(Saved data entries)
/-!
# Hodge classes on abelian varieties with slots over `A`, when `End_Hdg(H¹(A)) ⊗ ℂ` is diagonalised by REAL characters with FOUR-dimensional blocks carrying Hodge–Darboux bases with rational `θ`-classes, are generated by divisor classes — the Lie step and the assembly with `End⁰(A)` NOT assumed to be a field (Moonen–Zarhin 1995 Type I(2); Murty 1984 §3; Hazama 1983/1989)

Family `hodge`, layer `Literature/AlgebraicGeometry/HodgeTheory`. Research context: cell `pub-hodge-ring2`
(HONEST FRAMING: research route conditional on HC_CM; not a corollary; Q11.4-sentence-2 already refuted in
dim ≥ 3), Literature lane gen 70, programme R47 (heir H1b′: products of relative-dimension-two real-multiplication
varieties). This file is the tree's `RealMultiplicationRelDimTwoPowersLieInvariance` §2 / `RealMultiplicationRelDimTwoPowersHodgeClasses`
§2 (`AVSlots.exists_rm2Invariant_coeff`, `AVSlots.rm2HodgeClasses_divisorial`) with the hypothesis «`End⁰(A)` is a totally
real FIELD `F` with `2[F:ℚ] = dim A`» replaced by its abstract consequences used in the proof — exactly as the tree's
`RealCharactersSlotsHodgeClasses` does for relative dimension one: a family of REAL characters `σ_τ` of `End_Hdg(H¹(A))`
whose eigenblocks form an internal direct sum with four-dimensional blocks, a polarization `ψ` for which `End_Hdg(H¹(A))`
is self-adjoint, Hodge–Darboux bases `b_τ = (b₀, b₁ ∈ H^{1,0}; b₂, b₃ ∈ H^{0,1})` of the blocks (`ψ_ℂ(b₀,b₂) = ψ_ℂ(b₁,b₃) = 1`,
the other pairings `0`), and the symplectic classes `ρ(b₀) ⌣ ρ(b₂) + ρ(b₁) ⌣ ρ(b₃) ∈ B¹(A) ⊗ ℂ`. This is the form
stable under orthogonal products (`End⁰(A₁ × A₂) = F₁ × F₂` is not a field). UNCONDITIONAL; theorems only (no
definition, no named fact; D-0026); no step towards a summit statement beyond the published theorems it re-assembles.

PUBLISHED STATEMENTS. Moonen–Zarhin, Duke Math. J. 77 (1995), Type I(2): `Hg = R_{F/ℚ} Sp_{4,F} = Lf`, `B• = D•`;
Murty, Math. Ann. 268 (1984) §3 (Gordon Prop. 7.7.1); Hazama, Tôhoku Math. J. 35 (1983) §3 and Duke Math. J.
58 (1989) (products); Ribet, Amer. J. Math. 105 (1983) Thm. 0 (`Hg = Lf ⟹ Hdg(Aⁿ) = Div(Aⁿ)`).

MAIN RESULTS.
* §1 `AVSlots.exists_sp4Invariant_coeff_of_real_characters` — the invariance theorem (slices of a presentation of a
  rational `(p,p)`-class on `B` are killed by `𝔰𝔭(V_τ)` placed at place `τ`), for a family of real characters with
  four-dimensional blocks (proof verbatim the field case; the Lie input `SpBlocksTheta.exists_mem_spanC_supported` is
  already stated for a family of characters).
* §2 `AVSlots.hodgeClasses_divisorial_of_sp4BlockBasis` — `B•(B) ⊆ D•(B) ⊗ ℂ` from the data above;
  `AVSlots.isDivisorGenerated_of_sp4BlockBasis`. The field case `AVSlots.rm2HodgeClasses_divisorial` is recovered with
  `σ = hodgeCharacter`, `exists_hodgeDarboux_blockBasis_four`, `thetaFour_mem_span_rational_oneOne`.

## References

* [MoonenZarhin1995Duke] B. Moonen, Yu. Zarhin, *Hodge classes and Tate classes on simple abelian fourfolds*, Duke
  Math. J. 77 (1995), Type I(2). [cite: MoonenZarhin1995Duke, Type I(2)]
* [Murty1984] V. K. Murty, *Exceptional Hodge classes on certain abelian varieties*, Math. Ann. 268 (1984), §3.
  [cite: Murty1984, §3]
* [Hazama1983] F. Hazama, *Algebraic cycles on abelian varieties with many real endomorphisms*, Tôhoku Math. J. 35
  (1983) 303–308, Thm. (1.1), §3. [cite: Hazama1983, §3 (pp. 305–306)]
* [Hazama1989] F. Hazama, Duke Math. J. 58 (1989) 31–37. [cite: Hazama1989, Thm. (= Gordon 7.6.2)]
* [Ribet1983] K. A. Ribet, Amer. J. Math. 105 (1983), Thm. 0. [cite: Ribet1983, Thm. 0]
* [Deligne1982HodgeCycles] P. Deligne, LNM 900, I §3. [cite: Deligne1982HodgeCycles, I §3 (proof of Prop. 3.4)]
-/

noncomputable section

# Task to complete
Among the entries, how many lines hold the word "Prop"? Please answer with only that number.

# Exercise solution
2